McNamara had put too much faith in the data and had not factored in many variables that were hard or impossible to measure like the resilience of a soldier fighting for his home rather than his president.

This happens all the time when too much blind faith is put into a system, metric or some new technology. McNamara also believed that learning technologies could be used to make people smarter and as a result lowered the IQ requirement for the draft to 80; a policy subtly alluded to in the movie Forest Gump.

None of the data driven decisions I make will ever have the impact of these mistakes, but I strive to learn from history.

Looking for insight within the data you have rather than the data you need

Like the old joke where a drunk man is looking for his keys under a lamppost rather than where he lost them, in corporate training it is common to use happy sheets, NPS and attendance rates to measure the effectiveness of a program. We know we should be measuring knowledge transfer and performance improvement after the training, but it is hard to measure so often we don’t. After all, by looking under the lamppost the drunk was at least eliminating that spot as the place where he had lost his keys!

Using data like a drunk uses a lamp post – for support rather than illumination

I recently spoke to a training manager who had just done a successful presentation about return on investment for a new training system he had implemented. He used a data driven forecast of how many people would be using his training system next year based on uptake this year. He had proven his point and everybody loved the visualisations. However, when he looked at the numbers again over a longer timeframe, he was quite surprised to see he would have double the population of Australia using his corporate training system within 5 years which seemed unlikely.

How to talk back to the data

Darrell Huff in his 1954 book ‘How to lie with statistics’ outlines five questions you should ask about data which are still relevant today.
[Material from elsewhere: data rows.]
/-- **THE RE-KEY TOOL**: two readings that AGREE on the admissible tuples with provisos key the same predicate (so a definer's pin is ONE pointwise equation). -/
theorem rRec₁₃Co_congr {𝔯 𝔯' : RateReading₁₃Co N}
    (hlit : ∀ (F : T4Family) (θ : Stage13Params F N) (hP : θ.Provisos₁₃Core F N), θ.Admissible F N → ∀ (g₀ : ℕ → ℝ) (os : List (ULoop F)),
      𝔯.lit F θ hP g₀ os = 𝔯'.lit F θ hP g₀ os)
    (hne1 : ∀ (F : T4Family) (θ : Stage13Params F N) (hP : θ.Provisos₁₃Core F N), θ.Admissible F N → ∀ (g₀ : ℕ → ℝ) (os : List (ULoop F)),
      𝔯.ne1 F θ hP g₀ os = 𝔯'.ne1 F θ hP g₀ os)
    {F : T4Family} (D : Datum F N) (g₀ : ℕ → ℝ) (os : List (ULoop F)) (R : RateCarriers N) :
    RRec₁₃Co 𝔯 F D g₀ os R ↔ RRec₁₃Co 𝔯' F D g₀ os R := by
  have key : ∀ (h : IsDatumOfRecord₁₃CCo F N D) (k : ℕ),
      rateCarriersOfRecord₁₃Co 𝔯 F h.params h.provisos g₀ os k = rateCarriersOfRecord₁₃Co 𝔯' F h.params h.provisos g₀ os k := fun h k => by
    unfold rateCarriersOfRecord₁₃Co
    rw [hlit F h.params h.provisos h.admissible g₀ os, hne1 F h.params h.provisos h.admissible g₀ os]
  constructor
  · rintro ⟨h, k, rfl⟩
    exact ⟨h, k, key h k⟩
  · rintro ⟨h, k, rfl⟩
    exact ⟨h, k, (key h k).symm⟩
It is easy to do this in retrospect and a gross simplification of a complex subject, but these are great questions to ask when presented with any data.

Going back to the Vietnam example of a data driven decision I am going to apply the five questions to it:

All quantitative metrics indicate we are winning the war and therefore we should continue until we are victorious.  

  1. Who says so? The US secretary of defense. Ok there is a chance of bias
  • How do they know? They are using quantitative data, metrics like body count, boots on the ground and comparing them to the enemy

  • What’s missing? The US had never fought a conflict like this, qualitative data from his generals
  • Did somebody change the subject? A fact has been stated and a conclusion made but is the conclusion related to the fact? Do those metrics indicate that we are winning the war?
  • Does it make sense? We have been winning this war for nineteen years, how come we haven’t won it yet

H G Wells said that ‘One day statistical thinking will be as necessary for efficient citizenship as the ability to read and write’, almost one hundred years later I think that day has come, nice one Bertie!

At twelve years old I got two percent in my maths exam, which you get for putting both your first and last name on the paper. With a huge amount of work, I went on to do a degree in accountancy and statistics, but number analysis still doesn’t come to me easily. This article is the first of a series that will explore ways to look at data in a practical fun way that I hope will help you (and me) use data better.